This study is around an IT Company to perform Data visualization techniques, Exploratory Data Analysis & Machine Learning models to predict Employee Termination.
This data set took from Kaggle revolves around a fictitious company and contains a lot of informations on the human resources : names, DOBs, age, gender, marital status, date of hire, reasons for termination, department, whether they are active or terminated, position title, pay rate, manager name, performance score, absences, most recent performance review date, and employee engagement score.
In a first part, many points of interest can be explored through all these variables. Because grasping relevant information is the key to set up a good management, it is important for companies to study this kind of dataset and sometimes when it's needed, make new decisions. Thus, to help our company to evolve, a lot of questions can be addressed thanks to data analysis :
- Is the performance score unequal between different areas of the company ?
- Is there any relationship between who a person works for and their performance score ?

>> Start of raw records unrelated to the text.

import Mathlib
import HarnessLib
import Summits.HubbardSuperconductivity.HubbardSuperconductivity.Theorems.KLProgrammeH10TwoPointLimitPerturbedCountDeriv
import Summits.HubbardSuperconductivity.HubbardSuperconductivity.Theorems.KLProgrammeH10TwoPointLimitPerturbedFermiRadiusSecondOrder

/-!
# Route `KLProgramme` — crux K1 `H10TwoPointLimit` (stmt-HubbardSuperconductivity-19938):
# the perturbed Fermi curve at second order — the ACCELERATION BOUND (`|u''| ≤ U₂`, uniform in the angle and in `δ`)

Consequence of the twice-differentiated level equation `radial_second_deriv_identity` (`…PerturbedFermiRadiusSecondOrder.lean`) and the
first-order data at the shifted level (`…PerturbedCountDeriv.lean`): for a root selection `u` of `{ε₀ + δ = μ}` with `δ ∈ C²`, `|δ| ≤ κ₀`,
`‖Dδ‖ ≤ κ₁ < Dt_min`, `‖D(Dδ)‖ ≤ κ₂` on the closed square and `[μ - κ₀, μ + κ₀] ⊂ [a, b]`,

  `|u''(θ)| ≤ ((4 + κ₂) S_E² + (8 + 2κ₁) U₁ + (4 + κ₁) π√2)/(Dt_min - κ₁)`,
  `S_E = s_max + κ₁ (π√2 + 2 s_max)/(Dt_min - κ₁)` (the speed bound `abs_VXE_le`), `U₁ = (4 + κ₁) π√2/(Dt_min - κ₁)` (the slope bound `abs_deriv_le`)

(`abs_second_deriv_le`) — the `A₂`-type field of the perturbed curve that the counting toolbox's fold analysis consumes (PORT-NOTE (b3)); with it
`|X_E''|, |Y_E''| ≤ U₂ + 2U₁ + π√2` (`abs_accel_le`). Everything is PROVED; no definitions.
References: BGM 2006 §2.4 Lemma 2.1 (2.41) [cite: BenfattoGiulianiMastropietro2006].
-/

noncomputable section

namespace Summit.HubbardSuperconductivity.HubbardSuperconductivity.Theorems.PerturbedFermiCurve

set_option linter.dupNamespace false -- summit = problem name (single-conjunct summit), D-0017

open Real Set
open Literature.MathematicalPhysics.QuantumLattice Literature.MathematicalPhysics.QuantumLattice.BandSectorCounting

/-- `|∂_t F(θ, t)| ≤ 4`. [folklore] -/
theorem abs_rayDispersionDt_le_four (θ t : ℝ) : |rayDispersionDt θ t| ≤ 4 := by
  unfold rayDispersionDt
  have h1 := Real.abs_cos_le_one θ; have h2 := Real.abs_sin_le_one θ
  have h3 := Real.abs_sin_le_one (t * Real.cos θ); have h4 := Real.abs_sin_le_one (t * Real.sin θ)
  rw [abs_mul, abs_two]
  have : |Real.cos θ * Real.sin (t * Real.cos θ) + Real.sin θ * Real.sin (t * Real.sin θ)| ≤ 2 := by
    refine (abs_add_le _ _).trans ?_
    rw [abs_mul, abs_mul]
    nlinarith [abs_nonneg (Real.cos θ), abs_nonneg (Real.sin θ), abs_nonneg (Real.sin (t * Real.cos θ)),
      abs_nonneg (Real.sin (t * Real.sin θ))]
  linarith

/-- `|D(Dδ)(k)[v][w]| ≤ κ₂ ‖v‖ ‖w‖`. [folklore] -/
theorem abs_fderiv_fderiv_le {δ : (Fin 2 → ℝ) → ℝ} {k : Fin 2 → ℝ} {κ₂ : ℝ} (hκ₂ : ‖fderiv ℝ (fderiv ℝ δ) k‖ ≤ κ₂)
    (v w : Fin 2 → ℝ) : |fderiv ℝ (fderiv ℝ δ) k v w| ≤ κ₂ * ‖v‖ * ‖w‖ := by
  rw [← Real.norm_eq_abs]
  refine ((fderiv ℝ (fderiv ℝ δ) k v).le_opNorm w).trans ?_
  refine mul_le_mul_of_nonneg_right ?_ (norm_nonneg _)
  exact ((fderiv ℝ (fderiv ℝ δ) k).le_opNorm v).trans (mul_le_mul_of_nonneg_right hκ₂ (norm_nonneg _))

section Accel

variable {a b : ℝ} (B : BandBounds a b) {δ : (Fin 2 → ℝ) → ℝ} (hδs : ContDiff ℝ 2 δ)
  {κ₀ κ₁ κ₂ μ : ℝ} (hδ : ∀ k : Fin 2 → ℝ, (∀ i, |k i| ≤ π) → |δ k| ≤ κ₀) (hlo : a ≤ μ - κ₀) (hhi : μ + κ₀ ≤ b)
  (hκ : ∀ k : Fin 2 → ℝ, (∀ i, |k i| ≤ π) → ‖fderiv ℝ δ k‖ ≤ κ₁) (hκ₁ : κ₁ < B.Dtmin)
  (hκ₂ : ∀ k : Fin 2 → ℝ, (∀ i, |k i| ≤ π) → ‖fderiv ℝ (fderiv ℝ δ) k‖ ≤ κ₂)
  {u : ℝ → ℝ} (hu : ∀ θ, IsBandFermiRadius (μ - δ (u θ • dir θ)) θ (u θ))
include B hδs hδ hlo hhi hκ hκ₁ hκ₂ hu

/-- **Acceleration bound on the perturbed curve**: `|u''| ≤ ((4 + κ₂) S_E² + (8 + 2κ₁) U₁ + (4 + κ₁) π√2)/(Dt_min - κ₁)`.
[cite: BenfattoGiulianiMastropietro2006, §2.4 Lemma 2.1 (2.41)] -/
theorem abs_second_deriv_le (θ : ℝ) :
    |deriv (deriv u) θ| ≤
      ((4 + κ₂) * (B.smax + κ₁ * (π * Real.sqrt 2 + 2 * B.smax) / (B.Dtmin - κ₁)) ^ 2 +
        (8 + 2 * κ₁) * ((4 + κ₁) * (π * Real.sqrt 2) / (B.Dtmin - κ₁)) + (4 + κ₁) * (π * Real.sqrt 2)) / (B.Dtmin - κ₁) := by
  have h2ne : (2 : WithTop ℕ∞) ≠ 0 := by norm_num
  -- the data at `θ`
  set SE := B.smax + κ₁ * (π * Real.sqrt 2 + 2 * B.smax) / (B.Dtmin - κ₁) with hSE
  set U1 := (4 + κ₁) * (π * Real.sqrt 2) / (B.Dtmin - κ₁) with hU1
  have hsq := abs_apply_le_pi_of_isBandFermiRadius (hu θ)
  have hden : 0 < B.Dtmin - κ₁ := sub_pos.2 hκ₁
  obtain ⟨hvx, hvy⟩ := abs_VXE_le B hδs h2ne hδ hlo hhi hκ hκ₁ hu θ
  have hupos : 0 < u θ := (mem_Ioo_of_shifted B hδ hlo hhi (hu θ)).1
  have hule : u θ ≤ π * Real.sqrt 2 := root_le_pi_mul_sqrt_two B hδ hlo hhi hu θ
  have hκ₁0 : 0 ≤ κ₁ := le_trans (norm_nonneg _) (hκ _ hsq)
  have hκ₂0 : 0 ≤ κ₂ := (norm_nonneg (fderiv ℝ (fderiv ℝ δ) (u θ • dir θ))).trans (hκ₂ _ hsq)
  have hSE0 : 0 ≤ SE := (abs_nonneg _).trans hvx
  have hu1 : |deriv u θ| ≤ U1 := by
    have h := abs_deriv_le B hδs h2ne hδ hlo hhi hκ hκ₁ hu θ
    refine h.trans ?_
    rw [hU1]
    exact div_le_div_of_nonneg_right (mul_le_mul_of_nonneg_left hule (by linarith)) hden.le
  have hU10 : 0 ≤ U1 := (abs_nonneg _).trans hu1
  -- the identity
  have hroot : ∀ ϑ, sqDispersion (u ϑ • dir ϑ) + δ (u ϑ • dir ϑ) = μ := fun ϑ =>
    ((isBandFermiRadius_shifted_iff δ μ ϑ (u ϑ)).1 (hu ϑ)).2
  have hu2 : ContDiff ℝ 2 u := contDiff_of_isRoot B hδs h2ne hδ hlo hhi hκ hκ₁ hu
  have hid := radial_second_deriv_identity hδs hu2 hroot θ
  -- names
  set T := rayDispersionDt θ (u θ) with hT
  set Q := fderiv ℝ δ (u θ • dir θ) (dir θ) with hQ
  set Ap := fderiv ℝ δ (u θ • dir θ) (dir (θ + π / 2)) with hAp
  set D2 := fderiv ℝ (fderiv ℝ δ) (u θ • dir θ) ![VXE u θ, VYE u θ] ![VXE u θ, VYE u θ] with hD2
  have hTQ : B.Dtmin - κ₁ ≤ T + Q := Dtmin_sub_le_pertDt B hδ hlo hhi hκ hu θ
  have hTQpos : 0 < T + Q := hden.trans_le hTQ
  have hT4 : |T| ≤ 4 := abs_rayDispersionDt_le_four θ (u θ)
  have hQ1 : |Q| ≤ κ₁ := abs_fderiv_dir_le (hκ _ hsq) θ
  have hAp1 : |Ap| ≤ κ₁ := abs_fderiv_dir_le (hκ _ hsq) (θ + π / 2)
  have hv : ‖(![VXE u θ, VYE u θ] : Fin 2 → ℝ)‖ ≤ SE := norm_vec2_le hSE0 hvx hvy
  have hD2b : |D2| ≤ κ₂ * SE ^ 2 := by
    have h := abs_fderiv_fderiv_le (hκ₂ _ hsq) ![VXE u θ, VYE u θ] ![VXE u θ, VYE u θ]
    refine h.trans ?_
    rw [sq, mul_assoc]
    exact mul_le_mul_of_nonneg_left (mul_le_mul hv hv (norm_nonneg _) hSE0) hκ₂0
  -- bound the right-hand side of the identity
  have hcX := Real.abs_cos_le_one (XE u θ); have hcY := Real.abs_cos_le_one (YE u θ)
  have hsX := Real.abs_sin_le_one (XE u θ); have hsY := Real.abs_sin_le_one (YE u θ)
  have hsθ := Real.abs_sin_le_one θ; have hcθ := Real.abs_cos_le_one θ
  have hVX2 : VXE u θ ^ 2 ≤ SE ^ 2 := by rw [← sq_abs]; exact pow_le_pow_left₀ (abs_nonneg _) hvx 2
  have hVY2 : VYE u θ ^ 2 ≤ SE ^ 2 := by rw [← sq_abs]; exact pow_le_pow_left₀ (abs_nonneg _) hvy 2
  have h1 : |2 * Real.cos (XE u θ) * VXE u θ ^ 2| ≤ 2 * SE ^ 2 := by
    calc |2 * Real.cos (XE u θ) * VXE u θ ^ 2| = 2 * |Real.cos (XE u θ)| * VXE u θ ^ 2 := by
          rw [abs_mul, abs_mul, abs_two, abs_of_nonneg (sq_nonneg (VXE u θ))]
      _ ≤ 2 * 1 * SE ^ 2 := by gcongr
      _ = 2 * SE ^ 2 := by ring
  have h2 : |2 * Real.cos (YE u θ) * VYE u θ ^ 2| ≤ 2 * SE ^ 2 := by
    calc |2 * Real.cos (YE u θ) * VYE u θ ^ 2| = 2 * |Real.cos (YE u θ)| * VYE u θ ^ 2 := by
          rw [abs_mul, abs_mul, abs_two, abs_of_nonneg (sq_nonneg (VYE u θ))]
      _ ≤ 2 * 1 * SE ^ 2 := by gcongr
      _ = 2 * SE ^ 2 := by ring
  have h3 : |4 * deriv u θ * (Real.sin (XE u θ) * Real.sin θ - Real.sin (YE u θ) * Real.cos θ)| ≤ 8 * U1 := by
    have hin : |Real.sin (XE u θ) * Real.sin θ - Real.sin (YE u θ) * Real.cos θ| ≤ 2 := by
      refine (abs_sub _ _).trans ?_
      rw [abs_mul, abs_mul]
      have e1 : |Real.sin (XE u θ)| * |Real.sin θ| ≤ 1 * 1 := mul_le_mul hsX hsθ (abs_nonneg _) zero_le_one
      have e2 : |Real.sin (YE u θ)| * |Real.cos θ| ≤ 1 * 1 := mul_le_mul hsY hcθ (abs_nonneg _) zero_le_one
      linarith
    rw [abs_mul, abs_mul, show |(4:ℝ)| = 4 by norm_num]
    have e : |deriv u θ| * |Real.sin (XE u θ) * Real.sin θ - Real.sin (YE u θ) * Real.cos θ| ≤ U1 * 2 :=
      mul_le_mul hu1 hin (abs_nonneg _) hU10
    linarith
  have h4 : |u θ * T| ≤ 4 * (π * Real.sqrt 2) := by
    rw [abs_mul, abs_of_pos hupos]
    have e : u θ * |T| ≤ (π * Real.sqrt 2) * 4 := mul_le_mul hule hT4 (abs_nonneg _) (by positivity)
    linarith
  have h5 : |2 * deriv u θ * Ap| ≤ 2 * U1 * κ₁ := by
    rw [abs_mul, abs_mul, abs_two]
    have e : |deriv u θ| * |Ap| ≤ U1 * κ₁ := mul_le_mul hu1 hAp1 (abs_nonneg _) hU10
    linarith
  have h6 : |u θ * Q| ≤ π * Real.sqrt 2 * κ₁ := by
    rw [abs_mul, abs_of_pos hupos]
    exact mul_le_mul hule hQ1 (abs_nonneg _) (by positivity)
  have hR : |(T + Q) * deriv (deriv u) θ| ≤
      (4 + κ₂) * SE ^ 2 + (8 + 2 * κ₁) * U1 + (4 + κ₁) * (π * Real.sqrt 2) := by
    rw [hid]
    have e := abs_add_le (2 * Real.cos (XE u θ) * VXE u θ ^ 2 + 2 * Real.cos (YE u θ) * VYE u θ ^ 2) D2
    have e' := abs_add_le (2 * Real.cos (XE u θ) * VXE u θ ^ 2) (2 * Real.cos (YE u θ) * VYE u θ ^ 2)
    have := abs_add_le (-(2 * Real.cos (XE u θ) * VXE u θ ^ 2 + 2 * Real.cos (YE u θ) * VYE u θ ^ 2 + D2) +
        4 * deriv u θ * (Real.sin (XE u θ) * Real.sin θ - Real.sin (YE u θ) * Real.cos θ) + u θ * T - 2 * deriv u θ * Ap)
      (u θ * Q)
    have := abs_sub (-(2 * Real.cos (XE u θ) * VXE u θ ^ 2 + 2 * Real.cos (YE u θ) * VYE u θ ^ 2 + D2) +
        4 * deriv u θ * (Real.sin (XE u θ) * Real.sin θ - Real.sin (YE u θ) * Real.cos θ) + u θ * T) (2 * deriv u θ * Ap)
    have := abs_add_le (-(2 * Real.cos (XE u θ) * VXE u θ ^ 2 + 2 * Real.cos (YE u θ) * VYE u θ ^ 2 + D2) +
        4 * deriv u θ * (Real.sin (XE u θ) * Real.sin θ - Real.sin (YE u θ) * Real.cos θ)) (u θ * T)
    have := abs_add_le (-(2 * Real.cos (XE u θ) * VXE u θ ^ 2 + 2 * Real.cos (YE u θ) * VYE u θ ^ 2 + D2))
        (4 * deriv u θ * (Real.sin (XE u θ) * Real.sin θ - Real.sin (YE u θ) * Real.cos θ))
    rw [abs_neg] at this
    linarith
  -- divide by `T + Q ≥ Dt_min - κ₁`
  rw [abs_mul, abs_of_pos hTQpos] at hR
  rw [le_div_iff₀ hden]
  have h0 : 0 ≤ |deriv (deriv u) θ| := abs_nonneg _
  calc |deriv (deriv u) θ| * (B.Dtmin - κ₁) ≤ |deriv (deriv u) θ| * (T + Q) := mul_le_mul_of_nonneg_left hTQ h0
    _ = (T + Q) * |deriv (deriv u) θ| := by ring
    _ ≤ _ := hR

end Accel

end Summit.HubbardSuperconductivity.HubbardSuperconductivity.Theorems.PerturbedFermiCurve

end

- What is the overall diversity profile of the organization ?
- What are our best recruiting sources if we want to ensure a diverse organization ?
- Are there areas of the company where pay is not equitable ?
- Can we get an intuition on who are the terminated employees ?
- Which profiles tend to cumulate absences or to have a poor satisfaction working in the company ?
In a second part, we'll try to address the following question :
- Can we predict who is going to terminate and who isn't ? What level of accuracy can we achieve on this ?
It will be done creating several Supervised Machine Learning models, built following all the preprocessing steps, setting up a full pipeline. We will also try to increase the accuracy of our models using Hyperparameter tuning, which will allow us to select the best one with K-Fold Cross Validation and the best evaluation metric.